> **Data for review**
════════

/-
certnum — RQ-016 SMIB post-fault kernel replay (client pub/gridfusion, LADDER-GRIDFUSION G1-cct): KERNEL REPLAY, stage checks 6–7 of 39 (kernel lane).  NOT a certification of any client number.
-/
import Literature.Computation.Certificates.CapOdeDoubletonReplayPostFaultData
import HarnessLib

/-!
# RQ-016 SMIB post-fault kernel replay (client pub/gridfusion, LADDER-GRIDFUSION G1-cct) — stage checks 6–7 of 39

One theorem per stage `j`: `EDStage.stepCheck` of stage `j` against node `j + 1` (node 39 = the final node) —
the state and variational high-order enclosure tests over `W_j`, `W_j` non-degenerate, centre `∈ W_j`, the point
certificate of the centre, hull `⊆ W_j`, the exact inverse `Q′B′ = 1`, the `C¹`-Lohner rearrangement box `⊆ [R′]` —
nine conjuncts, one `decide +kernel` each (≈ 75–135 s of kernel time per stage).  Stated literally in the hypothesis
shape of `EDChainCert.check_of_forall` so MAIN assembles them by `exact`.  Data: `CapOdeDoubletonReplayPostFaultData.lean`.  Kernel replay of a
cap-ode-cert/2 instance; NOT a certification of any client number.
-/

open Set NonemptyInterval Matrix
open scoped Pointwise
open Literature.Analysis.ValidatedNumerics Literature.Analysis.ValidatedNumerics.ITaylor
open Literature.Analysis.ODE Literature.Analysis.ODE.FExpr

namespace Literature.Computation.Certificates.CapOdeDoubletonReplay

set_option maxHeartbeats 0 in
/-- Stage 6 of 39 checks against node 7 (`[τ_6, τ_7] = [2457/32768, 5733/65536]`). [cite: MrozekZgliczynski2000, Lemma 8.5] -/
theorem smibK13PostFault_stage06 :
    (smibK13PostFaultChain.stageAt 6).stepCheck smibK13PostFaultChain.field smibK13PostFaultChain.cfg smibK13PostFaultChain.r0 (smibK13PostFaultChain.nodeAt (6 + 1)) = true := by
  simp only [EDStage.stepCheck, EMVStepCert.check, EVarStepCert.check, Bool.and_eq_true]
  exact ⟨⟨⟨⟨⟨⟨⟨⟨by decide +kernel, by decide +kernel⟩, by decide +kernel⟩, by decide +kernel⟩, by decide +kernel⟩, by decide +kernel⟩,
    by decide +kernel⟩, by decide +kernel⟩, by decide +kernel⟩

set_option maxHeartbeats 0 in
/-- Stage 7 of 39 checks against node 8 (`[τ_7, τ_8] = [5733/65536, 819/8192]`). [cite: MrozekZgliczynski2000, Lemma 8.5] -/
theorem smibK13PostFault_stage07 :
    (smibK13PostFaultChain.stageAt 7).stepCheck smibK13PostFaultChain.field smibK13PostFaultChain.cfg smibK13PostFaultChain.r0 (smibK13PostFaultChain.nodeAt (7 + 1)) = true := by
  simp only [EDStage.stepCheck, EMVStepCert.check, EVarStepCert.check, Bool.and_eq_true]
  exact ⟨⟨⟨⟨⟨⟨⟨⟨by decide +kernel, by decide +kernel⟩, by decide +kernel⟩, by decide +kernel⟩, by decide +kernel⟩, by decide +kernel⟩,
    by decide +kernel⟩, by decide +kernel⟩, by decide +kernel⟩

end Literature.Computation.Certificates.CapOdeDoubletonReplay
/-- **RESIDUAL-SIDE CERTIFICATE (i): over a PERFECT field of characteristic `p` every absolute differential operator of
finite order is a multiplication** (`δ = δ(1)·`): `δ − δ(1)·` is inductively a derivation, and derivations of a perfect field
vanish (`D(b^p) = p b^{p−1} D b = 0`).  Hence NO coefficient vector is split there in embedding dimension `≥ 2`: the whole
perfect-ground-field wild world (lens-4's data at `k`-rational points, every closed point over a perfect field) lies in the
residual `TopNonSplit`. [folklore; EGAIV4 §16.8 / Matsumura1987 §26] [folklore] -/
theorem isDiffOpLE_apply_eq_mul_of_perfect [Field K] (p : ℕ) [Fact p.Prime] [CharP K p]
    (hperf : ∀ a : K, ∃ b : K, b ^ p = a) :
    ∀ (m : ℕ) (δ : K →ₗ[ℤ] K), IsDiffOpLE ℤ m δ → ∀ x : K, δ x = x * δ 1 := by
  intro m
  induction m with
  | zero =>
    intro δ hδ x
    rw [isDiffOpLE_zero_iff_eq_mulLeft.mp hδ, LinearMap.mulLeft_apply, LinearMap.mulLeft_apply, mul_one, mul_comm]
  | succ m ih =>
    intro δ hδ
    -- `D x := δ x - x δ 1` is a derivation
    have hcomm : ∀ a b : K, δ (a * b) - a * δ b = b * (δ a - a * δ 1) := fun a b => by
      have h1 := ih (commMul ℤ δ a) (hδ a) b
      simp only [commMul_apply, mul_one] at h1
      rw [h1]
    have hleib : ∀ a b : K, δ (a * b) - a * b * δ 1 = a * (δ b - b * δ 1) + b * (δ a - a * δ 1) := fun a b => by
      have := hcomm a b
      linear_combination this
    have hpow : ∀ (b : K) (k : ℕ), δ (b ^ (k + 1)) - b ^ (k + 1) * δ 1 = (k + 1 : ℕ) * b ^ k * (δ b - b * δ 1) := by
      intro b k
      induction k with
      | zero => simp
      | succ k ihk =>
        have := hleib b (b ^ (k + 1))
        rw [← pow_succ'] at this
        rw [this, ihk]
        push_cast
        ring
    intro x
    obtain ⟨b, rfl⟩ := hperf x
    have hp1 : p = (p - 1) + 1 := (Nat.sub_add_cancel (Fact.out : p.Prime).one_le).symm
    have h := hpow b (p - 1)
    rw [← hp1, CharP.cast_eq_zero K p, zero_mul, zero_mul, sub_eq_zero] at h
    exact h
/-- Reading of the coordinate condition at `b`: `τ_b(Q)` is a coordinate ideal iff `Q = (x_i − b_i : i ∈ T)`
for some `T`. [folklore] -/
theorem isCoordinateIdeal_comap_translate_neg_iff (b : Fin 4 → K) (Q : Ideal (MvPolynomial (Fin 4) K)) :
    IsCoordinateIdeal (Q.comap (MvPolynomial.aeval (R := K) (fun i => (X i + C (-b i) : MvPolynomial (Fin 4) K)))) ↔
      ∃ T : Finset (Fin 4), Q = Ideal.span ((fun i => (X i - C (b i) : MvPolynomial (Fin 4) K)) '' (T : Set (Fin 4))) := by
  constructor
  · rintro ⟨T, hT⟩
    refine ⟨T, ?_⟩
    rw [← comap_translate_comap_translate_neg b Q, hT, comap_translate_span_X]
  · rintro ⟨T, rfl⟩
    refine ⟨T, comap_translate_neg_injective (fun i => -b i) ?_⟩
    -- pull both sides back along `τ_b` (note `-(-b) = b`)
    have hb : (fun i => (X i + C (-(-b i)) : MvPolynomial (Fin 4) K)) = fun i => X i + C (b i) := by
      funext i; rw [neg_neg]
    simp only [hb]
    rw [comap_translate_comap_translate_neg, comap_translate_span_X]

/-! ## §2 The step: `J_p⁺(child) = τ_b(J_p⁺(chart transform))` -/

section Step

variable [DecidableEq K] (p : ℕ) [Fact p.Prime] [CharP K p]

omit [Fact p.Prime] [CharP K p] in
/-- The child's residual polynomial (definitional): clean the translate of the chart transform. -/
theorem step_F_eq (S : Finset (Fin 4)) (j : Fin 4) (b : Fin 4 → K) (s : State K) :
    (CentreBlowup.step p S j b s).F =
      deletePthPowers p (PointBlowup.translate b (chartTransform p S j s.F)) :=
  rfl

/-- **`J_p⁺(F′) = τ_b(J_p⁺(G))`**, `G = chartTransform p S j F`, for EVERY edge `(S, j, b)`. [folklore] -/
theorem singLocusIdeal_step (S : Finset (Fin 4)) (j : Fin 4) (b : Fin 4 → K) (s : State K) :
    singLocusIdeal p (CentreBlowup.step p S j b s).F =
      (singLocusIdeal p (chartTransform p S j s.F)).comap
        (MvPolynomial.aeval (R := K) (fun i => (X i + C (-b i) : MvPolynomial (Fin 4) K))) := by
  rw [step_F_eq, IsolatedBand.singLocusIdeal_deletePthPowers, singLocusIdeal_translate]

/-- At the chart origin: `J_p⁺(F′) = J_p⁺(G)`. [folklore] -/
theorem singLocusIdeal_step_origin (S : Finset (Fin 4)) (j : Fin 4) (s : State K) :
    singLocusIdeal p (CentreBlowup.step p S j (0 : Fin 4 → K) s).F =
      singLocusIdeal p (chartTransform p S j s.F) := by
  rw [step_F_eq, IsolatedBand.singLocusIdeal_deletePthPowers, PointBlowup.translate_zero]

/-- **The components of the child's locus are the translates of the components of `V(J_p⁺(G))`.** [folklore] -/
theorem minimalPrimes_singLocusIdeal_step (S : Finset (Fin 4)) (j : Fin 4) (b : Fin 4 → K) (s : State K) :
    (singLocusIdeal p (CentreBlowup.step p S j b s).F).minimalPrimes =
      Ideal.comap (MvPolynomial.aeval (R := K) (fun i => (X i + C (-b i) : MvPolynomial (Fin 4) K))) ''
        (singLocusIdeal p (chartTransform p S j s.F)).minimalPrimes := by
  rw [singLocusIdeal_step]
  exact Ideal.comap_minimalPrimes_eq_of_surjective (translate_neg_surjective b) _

════════

> **Task to carry out**
Pick out the lines above containing the word "LADDER", then copy them.

> **Solution to the problem**
certnum — RQ-016 SMIB post-fault kernel replay (client pub/gridfusion, LADDER-GRIDFUSION G1-cct): KERNEL REPLAY, stage checks 6–7 of 39 (kernel lane).  NOT a certification of any client number.
# RQ-016 SMIB post-fault kernel replay (client pub/gridfusion, LADDER-GRIDFUSION G1-cct) — stage checks 6–7 of 39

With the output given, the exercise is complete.